/-- `(38 | 45)`, minimal rank `9`: after the Levi kills every profile has `i = 0` (profiles [(0, 0), (0, 9)]), against the non-vanishing lemma. [cite: Ribet1983, Thm. 3] [cite: Gordon1997, Thm. 6.3 (3)]
[cite: Deligne1982HodgeCycles, I §3 Prop. 3.4, 3.6] [cite: GoodmanWallachGTM255, §4.1.1] -/
theorem UnitaryThirtyEightFortyFive.no_minRank_9 [FiniteDimensional ℂ W] {𝔊 : Submodule ℂ (Module.End ℂ W)}
    (hbr : ∀ Y ∈ 𝔊, ∀ Z ∈ 𝔊, Y * Z - Z * Y ∈ 𝔊)
    (hirr : ∀ U : Submodule ℂ W, (∀ A ∈ 𝔊, ∀ u ∈ U, A u ∈ U) → U = ⊥ ∨ U = ⊤)
    {Θ : Module.End ℂ W} (hΘ : Θ ∈ 𝔊) (hΘΘ : Θ * Θ = 1)
    {P Q : Submodule ℂ W} (hP : ∀ x, x ∈ P ↔ Θ x = x) (hQ : ∀ x, x ∈ Q ↔ Θ x = -x)
    (hP38 : Module.finrank ℂ P = 38) (hQ45 : Module.finrank ℂ Q = 45)
    {s : W → W → ℂ} (hadd : ∀ x y z, s (x + y) z = s x z + s y z)
    (hsmul : ∀ (c : ℂ) (x y : W), s (c • x) y = c * s x y) (hsymm : ∀ x y, s y x = starRingEnd ℂ (s x y))
    (hPQ : ∀ p ∈ P, ∀ q ∈ Q, s p q = 0) (hdefP : ∀ p ∈ P, s p p = 0 → p = 0) (hdefQ : ∀ q ∈ Q, s q q = 0 → q = 0)
    (hadj : ∀ X ∈ 𝔊, ∃ Y ∈ 𝔊, ∀ x y, s (X x) y = s x (Y y))
    (hS : ∀ B' ∈ 𝔊, Θ * B' = B' → B' * Θ = -B' →
      Module.finrank ℂ (LinearMap.range B') = 0 ∨ Module.finrank ℂ (LinearMap.range B') = 9 ∨ Module.finrank ℂ (LinearMap.range B') = 10 ∨ Module.finrank ℂ (LinearMap.range B') = 12 ∨ Module.finrank ℂ (LinearMap.range B') = 14 ∨ Module.finrank ℂ (LinearMap.range B') = 15 ∨ Module.finrank ℂ (LinearMap.range B') = 16 ∨ Module.finrank ℂ (LinearMap.range B') = 17 ∨ Module.finrank ℂ (LinearMap.range B') = 18 ∨ Module.finrank ℂ (LinearMap.range B') = 19 ∨ Module.finrank ℂ (LinearMap.range B') = 20 ∨ Module.finrank ℂ (LinearMap.range B') = 21 ∨ Module.finrank ℂ (LinearMap.range B') = 22 ∨ Module.finrank ℂ (LinearMap.range B') = 23 ∨ Module.finrank ℂ (LinearMap.range B') = 24 ∨ Module.finrank ℂ (LinearMap.range B') = 25 ∨ Module.finrank ℂ (LinearMap.range B') = 26 ∨ Module.finrank ℂ (LinearMap.range B') = 27 ∨ Module.finrank ℂ (LinearMap.range B') = 28 ∨ Module.finrank ℂ (LinearMap.range B') = 29 ∨ Module.finrank ℂ (LinearMap.range B') = 30 ∨ Module.finrank ℂ (LinearMap.range B') = 31 ∨ Module.finrank ℂ (LinearMap.range B') = 33 ∨ Module.finrank ℂ (LinearMap.range B') = 35 ∨ Module.finrank ℂ (LinearMap.range B') = 36)
    {B : Module.End ℂ W} (hB : B ∈ 𝔊) (hΘB : Θ * B = B) (hBΘ : B * Θ = -B)
    (hr : Module.finrank ℂ (LinearMap.range B) = 9) : False := by
  classical
  have hsU : ∀ U : Submodule ℂ W, ∀ x y z : U, s ((x + y : U) : W) z = s (x : W) z + s (y : W) z :=
    fun U x y z => by simp only [Submodule.coe_add, hadd]
  have hsmU : ∀ U : Submodule ℂ W, ∀ (c : ℂ) (x y : U), s ((c • x : U) : W) y = c * s (x : W) y :=
    fun U c x y => by simp only [Submodule.coe_smul, hsmul]
  have hno1 : ∀ B' ∈ 𝔊, Θ * B' = B' → B' * Θ = -B' → Module.finrank ℂ (LinearMap.range B') ≠ 1 := by
    intro B' hB' hΘB' hB'Θ h1
    rcases hS B' hB' hΘB' hB'Θ with h | h | h | h | h | h | h | h | h | h | h | h | h | h | h | h | h | h | h | h | h | h | h | h | h <;> omega
  have hmin : ∀ Y ∈ 𝔊, Θ * Y = Y → Y * Θ = -Y → Y ≠ 0 → 9 ≤ Module.finrank ℂ (LinearMap.range Y) := by
    intro Y hY hΘY hYΘ hY0
    have h0 : Module.finrank ℂ (LinearMap.range Y) ≠ 0 := fun h =>
      hY0 (LinearMap.range_eq_bot.1 (Submodule.finrank_eq_zero.1 h))
    rcases hS Y hY hΘY hYΘ with h | h | h | h | h | h | h | h | h | h | h | h | h | h | h | h | h | h | h | h | h | h | h | h | h <;> omega
  have hmin' : ∀ Z ∈ 𝔊, Θ * Z = Z → Z * Θ = -Z → Z ≠ 0 → Module.finrank ℂ (LinearMap.range B) ≤ Module.finrank ℂ (LinearMap.range Z) := by
    rw [hr]; exact hmin
  obtain ⟨ι, Um, Up, PU, QU, Lm, ιm, Pm, Qm, Lp, ιp, Pp, Qp, hιmem, hιι, hιΘ, hιs, hUm, hUp, hfinUm, hfinUp,
    hPM, hQM, hPU, hQU, hrangeP, hPUP, hQUQ, hfinQM, hfinPU, hfinQU, hLm, hLp,
    hιmapply, hPmmem, hQmmem, hbrLm, hirrLm, hιmmem, hιmιm, hPm, hQm, hfinPm, hfinQm, hPmQm, hdefPm, hdefQm, hadjLm,
    hιpapply, hPpmem, hQpmem, hbrLp, hirrLp, hιpmem, hιpιp, hPp, hQp, hfinPp, hfinQp, hPpQp, hdefPp, hdefQp, hadjLp,
    hsplit⟩ :=
    UnitaryLeviSetup.exists_levi_pair hbr hirr hΘ hΘΘ hP hQ hadd hsymm hPQ hdefP hdefQ hadj hB hΘB hBΘ
  have hdich : ∀ X ∈ 𝔊, Θ * X = X → X * Θ = -X → X * ι = ι * X →
      Module.finrank ℂ (Up.map X) + Module.finrank ℂ (Um.map X) ≤ Module.finrank ℂ (LinearMap.range B) ∨
        (9 ≤ Module.finrank ℂ (Up.map X) ∧ 9 ≤ Module.finrank ℂ (Um.map X)) := fun X hX hΘX hXΘ hXc =>
    UnitaryLeviSetup.profile_dichotomy hbr hΘΘ hP hQ hadd hsymm hPQ hdefP hdefQ hadj hmin hB hΘB hBΘ hιι hιΘ hιs hUm hUp
      hPM hQM hQU hfinQU hrangeP hX hΘX hXΘ hXc
  have hfinQU' := hfinQU
  rw [hr] at hfinQM hfinPU hfinQU hfinPm hfinQm hfinPp hfinQp hsplit hdich
  rw [hQ45] at hfinQM hfinQm hfinUm
  rw [hP38] at hfinPU hfinPp hfinUp
  have hcm : ∀ Z : Module.End ℂ W, Z * ι = ι * Z → ∀ x ∈ Um, Z x ∈ Um := fun Z hZ x hx =>
    (hUm _).2 (by rw [← Module.End.mul_apply, ← hZ, Module.End.mul_apply, (hUm x).1 hx, map_neg])
  have hcp : ∀ Z : Module.End ℂ W, Z * ι = ι * Z → ∀ x ∈ Up, Z x ∈ Up := fun Z hZ x hx =>
    (hUp _).2 (by rw [← Module.End.mul_apply, ← hZ, Module.End.mul_apply, (hUp x).1 hx])
  have hfullm_of : Lm = ⊤ → False := fun h =>
    UnitaryLeviSetup.false_of_full_larger hbr hΘΘ hno1 hιι hιΘ hUm hUp (by omega) (by omega) hPM hQM (by omega)
      (by omega) hLm h
  have hkillm1 : ∀ X ∈ 𝔊, Θ * X = X → X * Θ = -X → X * ι = ι * X → Module.finrank ℂ (Um.map X) ≠ 1 := by
    intro X hX hΘX hXΘ hXc h1
    obtain ⟨hxmem, hιmx, hxιm, hxrk⟩ := UnitaryLeviSetup.restrict_mem hcm hLm hιmapply X hX hΘX hXΘ hXc
    rw [h1] at hxrk
    exact hfullm_of (UnitaryRankOneRaise.eq_top_of_rankOne_raise hbrLm hirrLm hιmmem hιmιm hPm hQm
      (s := fun v w : Um => s (v : W) w) (hsU Um) (fun v w => hsymm v w) hPmQm hdefPm hdefQm hadjLm hxmem hιmx hxιm
      hxrk (by omega) (by omega) (by omega))
  have hkillm5 : ∀ X ∈ 𝔊, Θ * X = X → X * Θ = -X → X * ι = ι * X → Module.finrank ℂ (Um.map X) ≠ 5 := by
    intro X hX hΘX hXΘ hXc h5
    obtain ⟨hxmem, hιmx, hxιm, hxrk⟩ := UnitaryLeviSetup.restrict_mem hcm hLm hιmapply X hX hΘX hXΘ hXc
    rw [h5] at hxrk
    refine hfullm_of (UnitaryDoubleLevi.eq_top_of_raise_of_core hbrLm hirrLm hιmmem hιmιm hPm hQm
      (s := fun v w : Um => s (v : W) w) (hsU Um) (fun v w => hsymm v w) hPmQm hdefPm hdefQm hadjLm hxmem hιmx hxιm
      (by rw [hxrk]; omega) (by omega) (by omega)
      fun U' 𝔩' ι' P' Q' hbr𝔩' hirr𝔩' hι' hι'ι' hP' hQ' hfinP' hfinQ' hP'Q' hdefP' hdefQ' hadj𝔩' => ?_)
    rw [hxrk] at hfinP' hfinQ'
    exact UnitaryFive.eq_top_of_smul hbr𝔩' hirr𝔩' hι' hι'ι' hP' hQ' hfinP' (by omega) (s := fun x y : U' => s ((x : Um) : W) y) (fun x y z => by simp only [Submodule.coe_add, hadd]) (fun c x y => by simp only [Submodule.coe_smul, hsmul]) (fun x y => hsymm _ _) hP'Q' hdefP' hdefQ' hadj𝔩'
  have hkillm7 : ∀ X ∈ 𝔊, Θ * X = X → X * Θ = -X → X * ι = ι * X → Module.finrank ℂ (Um.map X) ≠ 7 := by
    intro X hX hΘX hXΘ hXc h7
    obtain ⟨hxmem, hιmx, hxιm, hxrk⟩ := UnitaryLeviSetup.restrict_mem hcm hLm hιmapply X hX hΘX hXΘ hXc
    rw [h7] at hxrk
    refine hfullm_of (UnitaryDoubleLevi.eq_top_of_raise_of_core hbrLm hirrLm hιmmem hιmιm hPm hQm
      (s := fun v w : Um => s (v : W) w) (hsU Um) (fun v w => hsymm v w) hPmQm hdefPm hdefQm hadjLm hxmem hιmx hxιm
      (by rw [hxrk]; omega) (by omega) (by omega)
      fun U' 𝔩' ι' P' Q' hbr𝔩' hirr𝔩' hι' hι'ι' hP' hQ' hfinP' hfinQ' hP'Q' hdefP' hdefQ' hadj𝔩' => ?_)
    rw [hxrk] at hfinP' hfinQ'
    exact UnitarySeven.eq_top_of_smul hbr𝔩' hirr𝔩' hι' hι'ι' hP' hQ' hfinP' (by omega) (s := fun x y : U' => s ((x : Um) : W) y) (fun x y z => by simp only [Submodule.coe_add, hadd]) (fun c x y => by simp only [Submodule.coe_smul, hsmul]) (fun x y => hsymm _ _) hP'Q' hdefP' hdefQ' hadj𝔩'
  have hfullp_of : Lp = ⊤ → False := by
    intro hLptop
    obtain ⟨T2, hιT2, hT2ι, hT2r⟩ := UnitaryRaisingSpace.exists_raise_finrank_range_eq hιpιp hPp hQp (k := 2)
      (by omega) (by omega)
    obtain ⟨X2, hX2, hΘX2, hX2Θ, hX2c, hX2Up⟩ := UnitaryLeviSetup.exists_lift hbr hΘ hΘΘ hcp hιΘ hLp hιpapply T2
      (by rw [hLptop]; exact Submodule.mem_top) hιT2 hT2ι
    rw [hT2r] at hX2Up
    obtain ⟨hs2, hi2, hi2', hj2, hj2'⟩ := hsplit X2 hΘX2 hX2Θ hX2c
    have hrk2 := hS X2 hX2 hΘX2 hX2Θ
    have hd2 := hdich X2 hX2 hΘX2 hX2Θ hX2c
    rw [hs2] at hrk2
    rw [hX2Up] at hrk2 hd2
    have hk_hkillm7 := hkillm7 X2 hX2 hΘX2 hX2Θ hX2c
    omega
  have hkillp1 : ∀ X ∈ 𝔊, Θ * X = X → X * Θ = -X → X * ι = ι * X → Module.finrank ℂ (Up.map X) ≠ 1 := by
    intro X hX hΘX hXΘ hXc h1
    obtain ⟨hymem, hιpy, hyιp, hyrk⟩ := UnitaryLeviSetup.restrict_mem hcp hLp hιpapply X hX hΘX hXΘ hXc
    rw [h1] at hyrk
    exact hfullp_of (UnitaryRankOneRaise.eq_top_of_rankOne_raise hbrLp hirrLp hιpmem hιpιp hPp hQp
      (s := fun v w : Up => s (v : W) w) (hsU Up) (fun v w => hsymm v w) hPpQp hdefPp hdefQp hadjLp hymem hιpy hyιp
      hyrk (by omega) (by omega) (by omega))
  have hkillp3 : ∀ X ∈ 𝔊, Θ * X = X → X * Θ = -X → X * ι = ι * X → Module.finrank ℂ (Up.map X) ≠ 3 := by
    intro X hX hΘX hXΘ hXc h3
    obtain ⟨hymem, hιpy, hyιp, hyrk⟩ := UnitaryLeviSetup.restrict_mem hcp hLp hιpapply X hX hΘX hXΘ hXc
    rw [h3] at hyrk
    refine hfullp_of (UnitaryDoubleLevi.eq_top_of_raise_of_core' hbrLp hirrLp hιpmem hιpιp hPp hQp
      (s := fun v w : Up => s (v : W) w) (hsU Up) (fun v w => hsymm v w) hPpQp hdefPp hdefQp hadjLp hymem hιpy hyιp
      (by rw [hyrk]; omega) (by omega) (by omega)
      fun U' 𝔩' ι' P' Q' hbr𝔩' hirr𝔩' hι' hι'ι' hP' hQ' hfinP' hfinQ' hP'Q' hdefP' hdefQ' hadj𝔩' => ?_)
    rw [hyrk] at hfinP' hfinQ'
    exact UnitaryThreeCoprime.eq_top hbr𝔩' hirr𝔩' hι' hι'ι' hP' hQ' hfinP' (by omega) (s := fun x y : U' => s ((x : Up) : W) y) (fun x y z => by simp only [Submodule.coe_add, hadd]) (fun x y => hsymm _ _) hP'Q' hdefP' hdefQ' hadj𝔩'
  have hkillp5 : ∀ X ∈ 𝔊, Θ * X = X → X * Θ = -X → X * ι = ι * X → Module.finrank ℂ (Up.map X) ≠ 5 := by
    intro X hX hΘX hXΘ hXc h5
    obtain ⟨hymem, hιpy, hyιp, hyrk⟩ := UnitaryLeviSetup.restrict_mem hcp hLp hιpapply X hX hΘX hXΘ hXc
    rw [h5] at hyrk
    refine hfullp_of (UnitaryDoubleLevi.eq_top_of_raise_of_core' hbrLp hirrLp hιpmem hιpιp hPp hQp
      (s := fun v w : Up => s (v : W) w) (hsU Up) (fun v w => hsymm v w) hPpQp hdefPp hdefQp hadjLp hymem hιpy hyιp
      (by rw [hyrk]; omega) (by omega) (by omega)
      fun U' 𝔩' ι' P' Q' hbr𝔩' hirr𝔩' hι' hι'ι' hP' hQ' hfinP' hfinQ' hP'Q' hdefP' hdefQ' hadj𝔩' => ?_)
    rw [hyrk] at hfinP' hfinQ'
    exact UnitaryFive.eq_top_of_smul hbr𝔩' hirr𝔩' hι' hι'ι' hP' hQ' hfinP' (by omega) (s := fun x y : U' => s ((x : Up) : W) y) (fun x y z => by simp only [Submodule.coe_add, hadd]) (fun c x y => by simp only [Submodule.coe_smul, hsmul]) (fun x y => hsymm _ _) hP'Q' hdefP' hdefQ' hadj𝔩'
  have hkillp6 : ∀ X ∈ 𝔊, Θ * X = X → X * Θ = -X → X * ι = ι * X → Module.finrank ℂ (Up.map X) ≠ 6 := by
    intro X hX hΘX hXΘ hXc h6
    obtain ⟨hymem, hιpy, hyιp, hyrk⟩ := UnitaryLeviSetup.restrict_mem hcp hLp hιpapply X hX hΘX hXΘ hXc
    rw [h6] at hyrk
    refine hfullp_of (UnitaryDoubleLevi.eq_top_of_raise_of_core' hbrLp hirrLp hιpmem hιpιp hPp hQp
      (s := fun v w : Up => s (v : W) w) (hsU Up) (fun v w => hsymm v w) hPpQp hdefPp hdefQp hadjLp hymem hιpy hyιp
      (by rw [hyrk]; omega) (by omega) (by omega)
      fun U' 𝔩' ι' P' Q' hbr𝔩' hirr𝔩' hι' hι'ι' hP' hQ' hfinP' hfinQ' hP'Q' hdefP' hdefQ' hadj𝔩' => ?_)
    rw [hyrk] at hfinP' hfinQ'
    exact UnitarySix.eq_top_of_smul hbr𝔩' hirr𝔩' hι' hι'ι' hP' hQ' hfinP' ⟨11, by omega⟩ (by omega) (s := fun x y : U' => s ((x : Up) : W) y) (fun x y z => by simp only [Submodule.coe_add, hadd]) (fun c x y => by simp only [Submodule.coe_smul, hsmul]) (fun x y => hsymm _ _) hP'Q' hdefP' hdefQ' hadj𝔩'
  have hkillp7 : ∀ X ∈ 𝔊, Θ * X = X → X * Θ = -X → X * ι = ι * X → Module.finrank ℂ (Up.map X) ≠ 7 := by
    intro X hX hΘX hXΘ hXc h7
    obtain ⟨hymem, hιpy, hyιp, hyrk⟩ := UnitaryLeviSetup.restrict_mem hcp hLp hιpapply X hX hΘX hXΘ hXc
    rw [h7] at hyrk
    refine hfullp_of (UnitaryDoubleLevi.eq_top_of_raise_of_core' hbrLp hirrLp hιpmem hιpιp hPp hQp
      (s := fun v w : Up => s (v : W) w) (hsU Up) (fun v w => hsymm v w) hPpQp hdefPp hdefQp hadjLp hymem hιpy hyιp
      (by rw [hyrk]; omega) (by omega) (by omega)
      fun U' 𝔩' ι' P' Q' hbr𝔩' hirr𝔩' hι' hι'ι' hP' hQ' hfinP' hfinQ' hP'Q' hdefP' hdefQ' hadj𝔩' => ?_)
    rw [hyrk] at hfinP' hfinQ'
    exact UnitarySeven.eq_top_of_smul hbr𝔩' hirr𝔩' hι' hι'ι' hP' hQ' hfinP' (by omega) (s := fun x y : U' => s ((x : Up) : W) y) (fun x y z => by simp only [Submodule.coe_add, hadd]) (fun c x y => by simp only [Submodule.coe_smul, hsmul]) (fun x y => hsymm _ _) hP'Q' hdefP' hdefQ' hadj𝔩'
  have hkillp9 : ∀ X ∈ 𝔊, Θ * X = X → X * Θ = -X → X * ι = ι * X → Module.finrank ℂ (Up.map X) ≠ 9 := by
    intro X hX hΘX hXΘ hXc h9
    obtain ⟨hymem, hιpy, hyιp, hyrk⟩ := UnitaryLeviSetup.restrict_mem hcp hLp hιpapply X hX hΘX hXΘ hXc
    rw [h9] at hyrk
    refine hfullp_of (UnitaryDoubleLevi.eq_top_of_raise_of_core' hbrLp hirrLp hιpmem hιpιp hPp hQp
      (s := fun v w : Up => s (v : W) w) (hsU Up) (fun v w => hsymm v w) hPpQp hdefPp hdefQp hadjLp hymem hιpy hyιp
      (by rw [hyrk]; omega) (by omega) (by omega)
      fun U' 𝔩' ι' P' Q' hbr𝔩' hirr𝔩' hι' hι'ι' hP' hQ' hfinP' hfinQ' hP'Q' hdefP' hdefQ' hadj𝔩' => ?_)
    rw [hyrk] at hfinP' hfinQ'
    exact UnitaryNineTwenty.eq_top_of_smul hbr𝔩' hirr𝔩' hι' hι'ι' hP' hQ' hfinP' (by omega) (s := fun x y : U' => s ((x : Up) : W) y) (fun x y z => by simp only [Submodule.coe_add, hadd]) (fun c x y => by simp only [Submodule.coe_smul, hsmul]) (fun x y => hsymm _ _) hP'Q' hdefP' hdefQ' hadj𝔩'
  have hprof : ∀ X ∈ 𝔊, Θ * X = X → X * Θ = -X → X * ι = ι * X →
      (Module.finrank ℂ (Up.map X) = 0 ∧ Module.finrank ℂ (Um.map X) = 0) ∨
        (Module.finrank ℂ (Up.map X) = 0 ∧ Module.finrank ℂ (Um.map X) = 9) := by
    intro X hX hΘX hXΘ hXc
    obtain ⟨hs, hi, hi', hj, hj'⟩ := hsplit X hΘX hXΘ hXc
    have hkillm1' := hkillm1 X hX hΘX hXΘ hXc
    have hkillm5' := hkillm5 X hX hΘX hXΘ hXc
    have hkillm7' := hkillm7 X hX hΘX hXΘ hXc
    have hkillp1' := hkillp1 X hX hΘX hXΘ hXc
    have hkillp3' := hkillp3 X hX hΘX hXΘ hXc
    have hkillp5' := hkillp5 X hX hΘX hXΘ hXc
    have hkillp6' := hkillp6 X hX hΘX hXΘ hXc
    have hkillp7' := hkillp7 X hX hΘX hXΘ hXc
    have hkillp9' := hkillp9 X hX hΘX hXΘ hXc
    have hrk := hS X hX hΘX hXΘ
    have hd := hdich X hX hΘX hXΘ hXc
    rw [hs] at hrk
    generalize Module.finrank ℂ ↥(Submodule.map X Um) = jj at *
    have hjle : jj ≤ 9 := by omega
    interval_cases jj
    · exact Or.inl ⟨by omega, rfl⟩
    · exact (hkillm1' rfl).elim
    · exfalso; omega
    · exfalso; omega
    · exfalso; omega
    · exact (hkillm5' rfl).elim
    · exfalso; omega
    · exact (hkillm7' rfl).elim
    · exfalso; omega
    · exact Or.inr (⟨by omega, rfl⟩)
  obtain ⟨⟨p, hp⟩, hp0⟩ := Module.finrank_pos_iff_exists_ne_zero.1 (show 0 < Module.finrank ℂ PU by omega)
  obtain ⟨⟨q, hq⟩, hq0⟩ := Module.finrank_pos_iff_exists_ne_zero.1 (show 0 < Module.finrank ℂ QU by omega)
  obtain ⟨X₀, hX₀, hΘX₀, hX₀Θ, hX₀c, c₀, hιc₀, -, hX₀c0⟩ :=
    UnitaryLeviFull.exists_raise_commute_apply_ne_zero hbr hirr hΘ hΘΘ hQ hιmem hιι hιΘ hUm hUp
      ⟨p, fun h => hp0 (Subtype.ext h), ((hPU p).1 hp).1, ((hPU p).1 hp).2⟩
      ⟨q, fun h => hq0 (Subtype.ext h), ((hQU q).1 hq).1, ((hQU q).1 hq).2⟩
  have hX₀i : Module.finrank ℂ (Up.map X₀) ≠ 0 := fun h0 => by
    have hmem : X₀ c₀ ∈ Up.map X₀ := Submodule.mem_map_of_mem ((hUp c₀).2 hιc₀)
    rw [Submodule.finrank_eq_zero.1 h0, Submodule.mem_bot] at hmem
    exact hX₀c0 hmem
  have hp0 := hprof X₀ hX₀ hΘX₀ hX₀Θ hX₀c
  omega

****************

TASK INSTRUCTIONS: Please set down exactly the lines running from the one with "have hX₀i : Module.finrank" to the last line of the entries above, both of them included, and no others.

RESULT OF THE TASK:
  have hX₀i : Module.finrank ℂ (Up.map X₀) ≠ 0 := fun h0 => by
    have hmem : X₀ c₀ ∈ Up.map X₀ := Submodule.mem_map_of_mem ((hUp c₀).2 hιc₀)
    rw [Submodule.finrank_eq_zero.1 h0, Submodule.mem_bot] at hmem
    exact hX₀c0 hmem
  have hp0 := hprof X₀ hX₀ hΘX₀ hX₀Θ hX₀c
  omega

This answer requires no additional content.